Congratulations again, and three cheers for the organisers of the Bathurst comp.

Beers,
Doc


----------



## jayse (7/3/05)

Top stuff Simon. :super: 


Jayse


----------



## Darren (7/3/05)

Thanks to the guys who run this show. Top marks!
Well done Simon and Barry must have been close. How many bullets did you'se two each have in your "shotguns"?
cheers
Darren (I entered 3)


----------



## Ross (7/3/05)

Congrats GL, well done :beer: 

Is your ordinary bitter recipe a secret - or can you share it?


----------



## deebee (7/3/05)

The Big Dog Brewery cleans up!!! 

Well done the Lurker, you've done us proud. (Did you enter ANY non-placers?)


----------



## wee stu (7/3/05)

Well done guys, some excellent results - lang may yir collective lums reek!!!



Doc said:


> Lesson learnt (and passed along.
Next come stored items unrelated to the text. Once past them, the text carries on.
import Mathlib
import Summits.HodgeConjecture.HodgeConjecture.Theses.HeckePrymWeil
import Literature.AlgebraicGeometry.Motives.AbelianVarietyProduct
import Summits.HodgeConjecture.HodgeConjecture.Theorems.WeilTwelvefoldsSqrtMinus7.Negative.EigenvalueTyping

/-!
# Ideator-one sketch for crux `WeilTwelvefoldsSqrtMinus7` (stmt-HodgeConjecture-1261), round 1

First lemmas (elaborating, not proved unless trivial) of the three crux idea cards of ideator k = 1
(`isotypic-unimodular-saturation`, `amnesic-secant-sheaves-split-fourteenfolds`,
`polya-glued-box-products`), re-created by generation 2 of the seat (the generation-1 `Sketch.lean`
is only on the evidence store).  Everything is stated over existing declarations:
`Literature.AlgebraicGeometry.Motives.AbelianVariety`, `.dim`, biproducts `⊞` from
`Motives/AbelianVarietyProduct`, `HodgeTheory.complexBetti(.map)`, `IsRationalClass`,
`IsOfHodgeType`, `algebraicClasses`, Mathlib `MvPolynomial.homogeneousSubmodule`, `TensorProduct`,
`Polynomial`.

It also records which landed Negative lemmas the sketches answer to
(`…Theorems.WeilTwelvefoldsSqrtMinus7.Negative.one_add_I_sqrt7_pow_ne`, `mixed_twelve`).
-/

noncomputable section

set_option linter.dupNamespace false

open CategoryTheory CategoryTheory.Limits Complex
open Literature.AlgebraicGeometry Literature.AlgebraicGeometry.Motives
  Literature.AlgebraicGeometry.HodgeTheory
open Summit.HodgeConjecture.HodgeConjecture.Theses.HeckePrymWeil

namespace Summit.HodgeConjecture.HodgeConjecture.Cruxes.WeilTwelvefoldsSqrtMinus7.IdeatorOneSketch

/-! ## Shared typing: the rung predicate `HWA7 m` (Hodge–Weil classes Algebraic, `K = ℚ(√-7)`,
dimension `2m`) in the route's own single-operator eigenspace shape. -/

/-- `HWA7 m B ψ`: every rational `(m,m)`-class of `B` in the typed Weil plane of `(B, ψ)`
(`Eig((𝟙+ψ)^*, (1+i√7)^{2m}) ⊔ Eig((𝟙+ψ)^*, (1-i√7)^{2m})`) is algebraic. -/
def HWA7 (m : ℕ) (B : AbelianVariety ℂ) (ψ : B ⟶ B) : Prop :=
  ∀ c : complexBetti B.X (2 * m), IsRationalClass c → IsOfHodgeType (2 * m) B.X (2 * m) m m c →
    c ∈ Module.End.eigenspace (complexBetti.map (CategoryStruct.id B + ψ).hom.hom.hom (2 * m)).hom
          ((1 + Complex.I * (Real.sqrt (7 : ℝ) : ℂ)) ^ (2 * m)) ⊔
        Module.End.eigenspace (complexBetti.map (CategoryStruct.id B + ψ).hom.hom.hom (2 * m)).hom
          ((1 - Complex.I * (Real.sqrt (7 : ℝ) : ℂ)) ^ (2 * m)) →
    c ∈ algebraicClasses B.X m

/-- The crux is literally `∀ A φ, dim A = 12 → φ ≫ φ = -7 → HWA7 6 A φ`. -/
example : WeilTwelvefoldsSqrtMinus7 ↔
    ∀ (A : AbelianVariety ℂ) (φ : A ⟶ A), A.dim = 12 →
      CategoryStruct.comp φ φ = -((7 : ℤ) • CategoryStruct.id A) → HWA7 6 A φ :=
  Iff.rfl

/-- The two typed eigenvalues of the crux differ (landed Negative lemma, cdisprove cycle 1): the `⊔`
is a direct sum and `(𝟙+φ)^*` separates `w₊` from `w₋` — used by every line below when it splits a
rational Weil class and recombines. -/
example : (1 + I * ((Real.sqrt (7 : ℝ) : ℝ) : ℂ)) ^ 12 ≠ (1 - I * ((Real.sqrt (7 : ℝ) : ℝ) : ℂ)) ^ 12 :=
  Summit.HodgeConjecture.HodgeConjecture.Theorems.WeilTwelvefoldsSqrtMinus7.Negative.weilEigenvalues_twelve_ne

/-- Same separation one Witt step up (`2m = 14`), needed by `HypSplitFourteenSuffices` below
(the `λ ≠ λ̄` step of the descent `A × E × E ↝ A`). -/
example : (1 + I * ((Real.sqrt (7 : ℝ) : ℝ) : ℂ)) ^ 14 ≠ (1 - I * ((Real.sqrt (7 : ℝ) : ℝ) : ℂ)) ^ 14 :=
  Summit.HodgeConjecture.HodgeConjecture.Theorems.WeilTwelvefoldsSqrtMinus7.Negative.one_add_I_sqrt7_pow_ne
    14 (by norm_num)

/-! ## Card `isotypic-unimodular-saturation` (revised gen 2: NS by ONE norm pull-back) -/

/-- **Norm pull-back detects the isotypic line (linear-algebra shadow of the NS lemma).**
`V` = the irreducible 3-dimensional representation `χ` of `F₂₁` (complexified), `M` = its
multiplicity space in `H¹(C̃)`, `f` = the action on `χ` of the norm endomorphism `e = 1 + t + t²`
(`t` a generator of `μ₃`), `e₁` = the `ψ`-eigenvector of `N`; `f e₁ = v ≠ 0` (the `μ₃`-fixed vector).
Then `m ↦ f(e₁) ⊗ m` is injective, so `e^*` maps the isotypic line `e₁ ⊗ M ⊂ H¹(B)` isomorphically
onto `v ⊗ M = q^* H¹(P)_σ`, and its 12th exterior power maps Schoen's algebraic line
`∧¹²(e₁ ⊗ M)` onto the pulled-back Weil line `v¹² ⊗ det M`.  Mathlib-level, provable now. -/
def NormPullbackInjective : Prop :=
  ∀ (V M : Type) [AddCommGroup V] [Module ℂ V] [AddCommGroup M] [Module ℂ M]
    (f : V →ₗ[ℂ] V) (e₁ : V), f e₁ ≠ 0 →
    Function.Injective ((TensorProduct.map f (LinearMap.id : M →ₗ[ℂ] M)) ∘ₗ (TensorProduct.mk ℂ V M e₁))

/-- Proof of the shadow lemma: a functional `g` with `g (f e₁) = 1` splits `m ↦ f e₁ ⊗ m`. -/
theorem normPullbackInjective_holds : NormPullbackInjective := by
  intro V M _ _ _ _ f e₁ hf
  obtain ⟨g, hg⟩ := Module.Projective.exists_dual_eq_one ℂ hf
  intro m m' h
  have h' := congrArg (fun z => TensorProduct.lid ℂ M (TensorProduct.map g LinearMap.id z)) h
  simpa [hg] using h'

/-- **Unimodular saturation** (by-product lever, kept from gen 1): a subspace of degree-`k` forms in
3 variables stable under all unimodular integer substitutions is `0` or everything
(`SL₃(ℤ)` Zariski dense in `SL₃(ℂ)`, `Sym^k(ℂ³)` irreducible).  Gives ALL 91 lines of
`E_χ = Sym¹²χ ⊗ det M_χ` algebraic on `B`, not only the Weil line. -/
def UnimodularSaturation : Prop :=
  ∀ (k : ℕ) (L : Submodule ℂ (MvPolynomial (Fin 3) ℂ)),
    L ≤ MvPolynomial.homogeneousSubmodule (Fin 3) ℂ k →
    (∀ M : Matrix (Fin 3) (Fin 3) ℤ, M.det = 1 →
      ∀ p ∈ L, MvPolynomial.aeval (fun i : Fin 3 => ∑ j : Fin 3, ((M i j : ℤ) : ℂ) • MvPolynomial.X j) p ∈ L) →
    L = ⊥ ∨ L = MvPolynomial.homogeneousSubmodule (Fin 3) ℂ k

/-- The same in `m` variables (rungs `(p, g')`, `m = (p-1)/2`). -/
def UnimodularSaturationGeneral : Prop :=
  ∀ (m k : ℕ) (L : Submodule ℂ (MvPolynomial (Fin m) ℂ)),
    L ≤ MvPolynomial.homogeneousSubmodule (Fin m) ℂ k →
    (∀ M : Matrix (Fin m) (Fin m) ℤ, M.det = 1 →
      ∀ p ∈ L, MvPolynomial.aeval (fun i : Fin m => ∑ j : Fin m, ((M i j : ℤ) : ℂ) • MvPolynomial.X j) p ∈ L) →
    L = ⊥ ∨ L = MvPolynomial.homogeneousSubmodule (Fin m) ℂ k

/-! ## Card `amnesic-secant-sheaves-split-fourteenfolds` -/

/-- `HypSplitFourteen`: Hodge–Weil classes are algebraic on every `A × E × E` with
`ψ = (φ, ι, -ι)`, `φ² = -7` on the 12-fold `A`, `ι² = -7` on the elliptic curve `E` — the split
(discriminant `-1`) 14-folds through which the disc `-1` component of 14-folds feeds EVERY
discriminant in dimension 12. -/
def HypSplitFourteen : Prop :=
  ∀ (A E : AbelianVariety ℂ) (φ : A ⟶ A) (ι : E ⟶ E), A.dim = 12 → E.dim = 1 →
    CategoryStruct.comp φ φ = -((7 : ℤ) • CategoryStruct.id A) →
    CategoryStruct.comp ι ι = -((7 : ℤ) • CategoryStruct.id E) →
    HWA7 7 (A ⊞ (E ⊞ E)) (biprod.map φ (biprod.map ι (-ι)))

/-- The reduction the line proves first (Künneth + Gysin, as `WeilDescending` item 1263 with the
refuters' repair `E' = E`): `HypSplitFourteen → crux`. -/
def HypSplitFourteenSuffices : Prop :=
  HypSplitFourteen → WeilTwelvefoldsSqrtMinus7

/-- Markman's theorem one Witt step up, typed: disc `-1` fourteenfolds of `K = ℚ(√-7)` contain the
split ones, so `HWA7 7` on them implies `HypSplitFourteen` (the card's `C⁺`; informal component
condition replaced by the split models themselves). -/
example : (∀ (B : AbelianVariety ℂ) (ψ : B ⟶ B), B.dim = 14 →
      CategoryStruct.comp ψ ψ = -((7 : ℤ) • CategoryStruct.id B) → HWA7 7 B ψ) →
    HypSplitFourteen := by
  intro h A E φ ι hA hE hφ hι
  refine h (A ⊞ (E ⊞ E)) _ ?_ ?_
  · -- dim (A ⊞ (E ⊞ E)) = 12 + (1 + 1) = 14: `dim_prod` transported along `biprodIsoProd`
    -- (dimension is an isomorphism invariant) — bookkeeping stub
    sorry
  · -- (φ ⊞ (ι ⊞ -ι))² = φ² ⊞ (ι² ⊞ ι²) = -7 (biprod.map is functorial, (-ι) ≫ (-ι) = ι ≫ ι in a
    -- preadditive category) — bookkeeping stub
    sorry

/-! ## Card `polya-glued-box-products` -/

/-- **Pólya positive multiplier** (Poincaré 1883 / Pólya 1928), the arithmetic engine of move (Π):
a real polynomial positive on `[0, ∞)` becomes coefficientwise non-negative after multiplication by a
power of `1 + X`.  Not in Mathlib; first stub of the line. -/
def PolyaPositiveMultiplier : Prop :=
  ∀ q : Polynomial ℝ, (∀ x : ℝ, 0 ≤ x → 0 < q.eval x) →
    ∃ N : ℕ, ∀ i : ℕ, 0 ≤ (((1 : Polynomial ℝ) + Polynomial.X) ^ N * q).coeff i

/-- The instance used: the bad character values `μ_ε = σ(k)^{4a} σ̄(k)^{4b}` (`a ≠ b`,
`k = 1 + √-7`) are non-real, so `q_ε(x) = (x - μ_ε)(x - μ̄_ε) > 0` on `ℝ`; non-reality is exactly the
landed eigenvalue separation `one_add_I_sqrt7_pow_ne (4|a-b|)`. -/
example (a b : ℕ) (hab : a ≠ b) :
    (1 + I * ((Real.sqrt (7 : ℝ) : ℝ) : ℂ)) ^ (4 * (max a b - min a b)) ≠
      (1 - I * ((Real.sqrt (7 : ℝ) : ℝ) : ℂ)) ^ (4 * (max a b - min a b)) :=
  Summit.HodgeConjecture.HodgeConjecture.Theorems.WeilTwelvefoldsSqrtMinus7.Negative.one_add_I_sqrt7_pow_ne
    _ (by omega)

end Summit.HodgeConjecture.HodgeConjecture.Cruxes.WeilTwelvefoldsSqrtMinus7.IdeatorOneSketch

end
Don't use PET bottles for comps).
> [post="48018"][/post]​



Unless, of course, it is the mash paddle, true Chiller?


----------



## pint of lager (7/3/05)

Guest Lurker said:


> Thanks POL for the prompt post work.



Thank Brian and Gay Noyes for their work, they are the ones that did all the organising including the collating and sorting. The email landed in my inbox, it was in xls format which I don't use. Kai kindly converted it for me, so I could post it on the board.

Congratulations Guest Lurker on your place. We were sitting up the back clapping when your name was read out. And congratulations of course to Barry Cranston and to everyone else in the winner's circle.

The weekend was a great success. We had the opportunity to sample many fine brews. There are certainly a few brews that I tried that I am keen to get the recipe of.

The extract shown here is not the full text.